◆ Stored data ◆
=====

import Literature.Computability.MetaComplexity.GapMINKTNWOutputs
import Literature.Computability.Complexity.GuardedBallStages
import HarnessLib

/-!
# Hirahara's Lemma 4.6 / 4.9, existence half: the reconstruction program of the NW generator and its `K^t` bound

Topic `Literature/Computability/MetaComplexity`. The no-side of the reduction of Thm. 4.21 / Cor. 4.23
(FOCS 2018 / ECCC TR18-138). Lemma 4.6 (proof, first part): a statistical test `T` for `NW^f` yields, by
the hybrid argument and Yao's predictor, indices `i, b, c`, bits `w_{[m]∖[i]}`, a seed part and "the
hardwired table of the values of `f`" (`∑_{j<i} 2^{|Sᵢ∩Sⱼ|}` bits) from which the predictor's whole truth
table is computed "in time roughly `poly(m, d) + poly(2^ℓ)`"; with a list-decodable code (Cor. 4.8,
Lemma 4.9) an index into the decoded list then NAMES `x`. This file builds that program as an `FP`
string function on the design of lines and derives the `K^t` upper bound for `x` under the double ruler
(`KtDoubleRuler.lean`; the oracle `T_{t₁}` is the slice of a language `TL ∈ P` at a unary budget `t₁`
computed from the ruler, so that the bound does not depend on `t₁` beyond `O(log log)`):

* contexts `ctxV = ⟨⟨1^q, 1^ℓ, 1ⁱ, 1^{t₁}, ruler⟩, raw⟩` (`raw = tables ‖ w_{≥i}`) and `ctxJ = ⟨ctxV, a⟩`;
* `NWRec.keyBitF`, `keyF` (the key `NWStr.keyOf` of the challenge `a` for block `j`, from `lineVal` on the
  fly), `tabLenF`, `offF` (`NWStr.offsetOf`), `bitF` (the look-up `tables[off_j + ⟦key_j⟧]`), `bitsF`,
  `wtailF`, `qstrF` (the hybrid query `NWStr.hybQuery`, by `NWStr.nwOut_take_overwrite`), `memF`, `pbitF`
  (Yao's predictor `NWStr.predBit` for the test "`∉ T_{t₁}`"), `rF` (the truth table `NWStr.predTable`),
  and the program `NWRec.gN dec TL q₀ P₀` with `gN_apply`, `gN_mem_FP`;
* **`NWRec.exists_ktAt_le`** — the `K^t` bound: if entry `idx` of the decoded list of the predictor's table
  is `x`, then `K^{q₁(…)}(x) ≤ |payload| + 2|u| + c₁`, `|payload| = |tables| + (m − i) + O(log)`.

## References

* S. Hirahara, ECCC TR18-138 (2018), Lemma 4.6 (proof), Cor. 4.8, Lemma 4.9, Lemma 4.19, proof of Thm. 4.21.
* N. Nisan, A. Wigderson, JCSS 49 (1994), Lemma 2.4; S. Arora, B. Barak, CUP 2009, §1.3 (bounded loops).
-/

noncomputable section

namespace Literature.Computability.MetaComplexity

open _root_.Computability Polynomial Complexity Complexity.Brick Complexity.Plumb Complexity.OracleCompose Complexity.HashBricks

namespace NWRec

/-! ### Two list lemmas -/

/-- A filter-map over `range` is a `ccat` of conditional singletons. [folklore] -/
theorem map_filter_range_eq_ccat (p : ℕ → Bool) (h : ℕ → Bool) : ∀ n : ℕ,
    ((List.range n).filter p).map h = ccat (fun t => if p t then [h t] else []) n
  | 0 => rfl
  | n + 1 => by
    rw [List.range_succ, List.filter_append, List.map_append, map_filter_range_eq_ccat p h n, ccat_succ]
    by_cases hp : p n = true <;> simp [hp]

/-- A sum over `range` of lengths is the length of a `ccat`. [folklore] -/
theorem length_ccat (g : ℕ → List Bool) : ∀ n : ℕ, (ccat g n).length = ∑ t ∈ Finset.range n, (g t).length
  | 0 => rfl
  | n + 1 => by rw [ccat_succ, List.length_append, length_ccat g n, Finset.sum_range_succ]

/-! ### Contexts -/

/-- The parameter record `⟨1^q, ⟨1^ℓ, ⟨1ⁱ, ⟨1^{t₁}, 1^T⟩⟩⟩⟩`. [folklore] -/
def prm (q ℓ i t₁ T : ℕ) : List Bool := boolPair (ones q) (boolPair (ones ℓ) (boolPair (ones i) (boolPair (ones t₁) (ones T))))

/-- The outer context `⟨prm, raw⟩`. [folklore] -/
def ctxV (q ℓ i t₁ T : ℕ) (raw : List Bool) : List Bool := boolPair (prm q ℓ i t₁ T) raw

/-- The inner context `⟨ctxV, a⟩` (challenge `a`). [folklore] -/
def ctxJ (q ℓ i t₁ T : ℕ) (raw a : List Bool) : List Bool := boolPair (ctxV q ℓ i t₁ T raw) a

/-- `1^q` from `ctxV`. [folklore] -/
def pQ : List Bool → List Bool := nthF 0 ∘ fstF
/-- `1^ℓ` from `ctxV`. [folklore] -/
def pL : List Bool → List Bool := nthF 1 ∘ fstF
/-- `1ⁱ` from `ctxV`. [folklore] -/
def pI : List Bool → List Bool := nthF 2 ∘ fstF
/-- `1^{t₁}` from `ctxV`. [folklore] -/
def pT1 : List Bool → List Bool := nthF 3 ∘ fstF
/-- The ruler `1^T` from `ctxV`. [folklore] -/
def pR : List Bool → List Bool := sndPow 3 ∘ fstF

/-- The projection `pQ` evaluated on the reconstruction context. [folklore] -/
@[simp] theorem pQ_ctxV (q ℓ i t₁ T : ℕ) (raw : List Bool) : pQ (ctxV q ℓ i t₁ T raw) = ones q := by simp [pQ, ctxV, prm]
/-- The projection `pL` evaluated on the reconstruction context. [folklore] -/
@[simp] theorem pL_ctxV (q ℓ i t₁ T : ℕ) (raw : List Bool) : pL (ctxV q ℓ i t₁ T raw) = ones ℓ := by simp [pL, ctxV, prm]
/-- The projection `pI` evaluated on the reconstruction context. [folklore] -/
@[simp] theorem pI_ctxV (q ℓ i t₁ T : ℕ) (raw : List Bool) : pI (ctxV q ℓ i t₁ T raw) = ones i := by simp [pI, ctxV, prm]
/-- The projection `pT1` evaluated on the reconstruction context. [folklore] -/
@[simp] theorem pT1_ctxV (q ℓ i t₁ T : ℕ) (raw : List Bool) : pT1 (ctxV q ℓ i t₁ T raw) = ones t₁ := by simp [pT1, ctxV, prm]
/-- The projection `pR` evaluated on the reconstruction context. [folklore] -/
@[simp] theorem pR_ctxV (q ℓ i t₁ T : ℕ) (raw : List Bool) : pR (ctxV q ℓ i t₁ T raw) = ones T := by simp [pR, ctxV, prm, sndPow]
/-- The projection `sndF` evaluated on the reconstruction context. [folklore] -/
@[simp] theorem sndF_ctxV (q ℓ i t₁ T : ℕ) (raw : List Bool) : sndF (ctxV q ℓ i t₁ T raw) = raw := by simp [ctxV]
/-- The projection `fstF` evaluated on the indexed reconstruction context. [folklore] -/
@[simp] theorem fstF_ctxJ (q ℓ i t₁ T : ℕ) (raw a : List Bool) : fstF (ctxJ q ℓ i t₁ T raw a) = ctxV q ℓ i t₁ T raw := by simp [ctxJ]
/-- The projection `sndF` evaluated on the indexed reconstruction context. [folklore] -/
@[simp] theorem sndF_ctxJ (q ℓ i t₁ T : ℕ) (raw a : List Bool) : sndF (ctxJ q ℓ i t₁ T raw a) = a := by simp [ctxJ]

/-- `pQ` is polynomial-time computable (`FP`). [folklore] -/
theorem pQ_mem_FP : pQ ∈ FP := comp_mem_FP (nthF_mem_FP 0) fstF_mem_FP
/-- `pL` is polynomial-time computable (`FP`). [folklore] -/
theorem pL_mem_FP : pL ∈ FP := comp_mem_FP (nthF_mem_FP 1) fstF_mem_FP
/-- `pI` is polynomial-time computable (`FP`). [folklore] -/
theorem pI_mem_FP : pI ∈ FP := comp_mem_FP (nthF_mem_FP 2) fstF_mem_FP
/-- `pT1` is polynomial-time computable (`FP`). [folklore] -/
theorem pT1_mem_FP : pT1 ∈ FP := comp_mem_FP (nthF_mem_FP 3) fstF_mem_FP
/-- `pR` is polynomial-time computable (`FP`). [folklore] -/
theorem pR_mem_FP : pR ∈ FP := comp_mem_FP (sndPow_mem_FP 3) fstF_mem_FP

/-- All unary fields are dominated by the length of the context. [folklore] -/
theorem le_length_ctxV (q ℓ i t₁ T : ℕ) (raw : List Bool) : q + ℓ + i + t₁ + T ≤ (ctxV q ℓ i t₁ T raw).length := by
  simp only [ctxV, prm, length_boolPair, ones, List.length_replicate]; omega

/-- The same for the inner context. [folklore] -/
theorem le_length_ctxJ (q ℓ i t₁ T : ℕ) (raw a : List Bool) : q + ℓ + i + t₁ + T ≤ (ctxJ q ℓ i t₁ T raw a).length := by
  have := le_length_ctxV q ℓ i t₁ T raw
  simp only [ctxJ, length_boolPair]; omega

/-! ### The key of the challenge for block `j` -/

/-- **One key bit**: on `⟨⟨ctxJ, 1ʲ⟩, 1ᵗ⟩`, `[a_t]` if the words of blocks `i` and `j` agree at abscissa
`t`, `ε` otherwise. [cite: Hirahara2018, Lemma 4.6 (proof, `z_{Sᵢ∩Sⱼ}`)] -/
def keyBitF : List Bool → List Bool :=
  iteFn (eqPairFn ∘ fanoutFn
      (NWLine.lineValF ∘ fanoutFn (fanoutFn (pQ ∘ fstF ∘ fstF ∘ fstF) (pI ∘ fstF ∘ fstF ∘ fstF)) sndF)
      (NWLine.lineValF ∘ fanoutFn (fanoutFn (pQ ∘ fstF ∘ fstF ∘ fstF) (sndF ∘ fstF)) sndF))
    (headBitFn ∘ dropFn ∘ fanoutFn sndF (sndF ∘ fstF ∘ fstF)) (fun _ => [])

/-- Value of `keyBitF`. [folklore] -/
theorem keyBitF_apply (q ℓ i t₁ T : ℕ) (raw a : List Bool) (j t : ℕ) :
    keyBitF (boolPair (boolPair (ctxJ q ℓ i t₁ T raw a) (ones j)) (ones t)) =
      if LineDesign.lineVal q i t = LineDesign.lineVal q j t then [a.getD t false] else [] := by
  have hc : (eqPairFn ∘ fanoutFn
      (NWLine.lineValF ∘ fanoutFn (fanoutFn (pQ ∘ fstF ∘ fstF ∘ fstF) (pI ∘ fstF ∘ fstF ∘ fstF)) sndF)
      (NWLine.lineValF ∘ fanoutFn (fanoutFn (pQ ∘ fstF ∘ fstF ∘ fstF) (sndF ∘ fstF)) sndF))
        (boolPair (boolPair (ctxJ q ℓ i t₁ T raw a) (ones j)) (ones t)) =
      [decide (LineDesign.lineVal q i t = LineDesign.lineVal q j t)] := by
    simp only [Function.comp_apply, fanoutFn_apply, fstF_boolPair, sndF_boolPair, fstF_ctxJ, pQ_ctxV, pI_ctxV, NWLine.lineValF_apply,
      eqPairFn_boolPair]
    congr 1
    rw [decide_eq_decide]
    constructor
    · intro h; simpa [ones] using congrArg List.length h
    · intro h; rw [h]
  rw [keyBitF, iteFn_apply hc]
  by_cases h : LineDesign.lineVal q i t = LineDesign.lineVal q j t
  · rw [if_pos h, decide_eq_true h]
    simp only [↓reduceIte, Function.comp_apply, fanoutFn_apply, sndF_boolPair, fstF_boolPair, sndF_ctxJ, dropFn_boolPair,
      headBitFn_apply, ones, List.length_replicate]
    rw [List.getD_eq_getElem?_getD, List.headD_eq_head?_getD, List.head?_drop]
  · rw [if_neg h, decide_eq_false h]
    simp

/-- `keyBitF ∈ FP`. [folklore] -/
theorem keyBitF_mem_FP : keyBitF ∈ FP := by
  have h3 : (fstF ∘ fstF ∘ fstF : List Bool → List Bool) ∈ FP := comp_mem_FP fstF_mem_FP (comp_mem_FP fstF_mem_FP fstF_mem_FP)
  have hq : (pQ ∘ fstF ∘ fstF ∘ fstF : List Bool → List Bool) ∈ FP := comp_mem_FP pQ_mem_FP h3
  have hi : (pI ∘ fstF ∘ fstF ∘ fstF : List Bool → List Bool) ∈ FP := comp_mem_FP pI_mem_FP h3
  refine iteFn_mem_FP (comp_mem_FP eqPairFn_mem_FP (fanoutFn_mem_FP ?_ ?_)) ?_ (const_mem_FP _)
  · exact comp_mem_FP NWLine.lineValF_mem_FP (fanoutFn_mem_FP (fanoutFn_mem_FP hq hi) sndF_mem_FP)
  · exact comp_mem_FP NWLine.lineValF_mem_FP (fanoutFn_mem_FP (fanoutFn_mem_FP hq (comp_mem_FP sndF_mem_FP fstF_mem_FP)) sndF_mem_FP)
  · exact comp_mem_FP headBitFn_mem_FP (comp_mem_FP dropFn_mem_FP (fanoutFn_mem_FP sndF_mem_FP (comp_mem_FP sndF_mem_FP (comp_mem_FP fstF_mem_FP fstF_mem_FP))))

/-- **The key** `keyOf (word i) (word j) a` on `⟨ctxJ, 1ʲ⟩`: the concatenation fold of the `ℓ` conditional bits.
[cite: Hirahara2018, Lemma 4.6 (proof)] -/
def keyF : List Bool → List Bool := runFold appF (pclipF 1 keyBitF) id (pL ∘ fstF ∘ fstF)

/-- Value of `keyF`. [cite: Hirahara2018, Lemma 4.6 (proof)] -/
theorem keyF_apply (q ℓ i t₁ T : ℕ) (raw a : List Bool) (j : ℕ) :
    keyF (boolPair (ctxJ q ℓ i t₁ T raw a) (ones j)) = NWStr.keyOf (LineDesign.lineWord q ℓ i) (LineDesign.lineWord q ℓ j) a := by
  have hℓ : ((pL ∘ fstF ∘ fstF) (boolPair (ctxJ q ℓ i t₁ T raw a) (ones j))).length = ℓ := by
    simp [ones]
  have hlen : ((pL ∘ fstF ∘ fstF) (boolPair (ctxJ q ℓ i t₁ T raw a) (ones j))).length ≤ (id (boolPair (ctxJ q ℓ i t₁ T raw a) (ones j))).length := by
    rw [hℓ, id, length_boolPair]
    have := le_length_ctxJ q ℓ i t₁ T raw a
    omega
  rw [keyF, runFold_apply _ _ _ _ hlen, hℓ, id,
    foldAcc_pclipF (fun t _ _ => by rw [keyBitF_apply, length_boolPair]; split_ifs <;> simp), foldAcc_appF, List.nil_append]
  rw [show (fun t => keyBitF (boolPair (boolPair (ctxJ q ℓ i t₁ T raw a) (ones j)) (ones (0 + t)))) =
      fun t => if LineDesign.lineVal q i t = LineDesign.lineVal q j t then [a.getD t false] else [] from
      funext fun t => by rw [Nat.zero_add, keyBitF_apply]]
  rw [NWStr.keyOf, NWStr.keyPos, LineDesign.length_lineWord]
  have hfilt : (List.range ℓ).filter (fun k => decide ((LineDesign.lineWord q ℓ j)[k]? = (LineDesign.lineWord q ℓ i)[k]?)) =
      (List.range ℓ).filter (fun t => decide (LineDesign.lineVal q i t = LineDesign.lineVal q j t)) := by
    refine List.filter_congr fun t ht => ?_
    rw [List.mem_range] at ht
    rw [List.getElem?_eq_getElem (by simpa using ht), List.getElem?_eq_getElem (by simpa using ht), LineDesign.getElem_lineWord,
      LineDesign.getElem_lineWord]
    simp only [Option.some_inj, eq_comm]
  rw [hfilt, map_filter_range_eq_ccat]
  refine ccat_congr fun t _ => ?_
  simp only [decide_eq_true_eq]

/-- `keyF ∈ FP`. [folklore] -/
theorem keyF_mem_FP : keyF ∈ FP :=
  runFold_mem_FP appF_mem_FP (X + 0) (fun w => by simpa using length_appF_le w) (pclipF_mem_FP 1 keyBitF_mem_FP) 1
    (length_pclipF_le 1 keyBitF) (PolyTimeComputable.id _) (comp_mem_FP pL_mem_FP (comp_mem_FP fstF_mem_FP fstF_mem_FP))

/-- The key is as long as the set of agreeing abscissae. [folklore] -/
theorem length_keyF (q ℓ i t₁ T : ℕ) (raw a : List Bool) (j : ℕ) :
    (keyF (boolPair (ctxJ q ℓ i t₁ T raw a) (ones j))).length = (NWStr.keyPos (LineDesign.lineWord q ℓ i) (LineDesign.lineWord q ℓ j)).length := by
  rw [keyF_apply, NWStr.length_keyOf]

/-- The key is at most `ℓ` bits long. [folklore] -/
theorem length_keyPos_le (q ℓ i j : ℕ) : (NWStr.keyPos (LineDesign.lineWord q ℓ i) (LineDesign.lineWord q ℓ j)).length ≤ ℓ := by
  rw [NWStr.keyPos, LineDesign.length_lineWord]
  exact (List.length_filter_le _ _).trans (by simp)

=====

Return only the part of the records above that opens with the line containing "for the test" and closes with the line containing "The parameter record", ends included.

  (Yao's predictor `NWStr.predBit` for the test "`∉ T_{t₁}`"), `rF` (the truth table `NWStr.predTable`),
  and the program `NWRec.gN dec TL q₀ P₀` with `gN_apply`, `gN_mem_FP`;
* **`NWRec.exists_ktAt_le`** — the `K^t` bound: if entry `idx` of the decoded list of the predictor's table
  is `x`, then `K^{q₁(…)}(x) ≤ |payload| + 2|u| + c₁`, `|payload| = |tables| + (m − i) + O(log)`.

## References

* S. Hirahara, ECCC TR18-138 (2018), Lemma 4.6 (proof), Cor. 4.8, Lemma 4.9, Lemma 4.19, proof of Thm. 4.21.
* N. Nisan, A. Wigderson, JCSS 49 (1994), Lemma 2.4; S. Arora, B. Barak, CUP 2009, §1.3 (bounded loops).
-/

noncomputable section

namespace Literature.Computability.MetaComplexity

open _root_.Computability Polynomial Complexity Complexity.Brick Complexity.Plumb Complexity.OracleCompose Complexity.HashBricks

namespace NWRec

/-! ### Two list lemmas -/

/-- A filter-map over `range` is a `ccat` of conditional singletons. [folklore] -/
theorem map_filter_range_eq_ccat (p : ℕ → Bool) (h : ℕ → Bool) : ∀ n : ℕ,
    ((List.range n).filter p).map h = ccat (fun t => if p t then [h t] else []) n
  | 0 => rfl
  | n + 1 => by
    rw [List.range_succ, List.filter_append, List.map_append, map_filter_range_eq_ccat p h n, ccat_succ]
    by_cases hp : p n = true <;> simp [hp]

/-- A sum over `range` of lengths is the length of a `ccat`. [folklore] -/
theorem length_ccat (g : ℕ → List Bool) : ∀ n : ℕ, (ccat g n).length = ∑ t ∈ Finset.range n, (g t).length
  | 0 => rfl
  | n + 1 => by rw [ccat_succ, List.length_append, length_ccat g n, Finset.sum_range_succ]

/-! ### Contexts -/

/-- The parameter record `⟨1^q, ⟨1^ℓ, ⟨1ⁱ, ⟨1^{t₁}, 1^T⟩⟩⟩⟩`. [folklore] -/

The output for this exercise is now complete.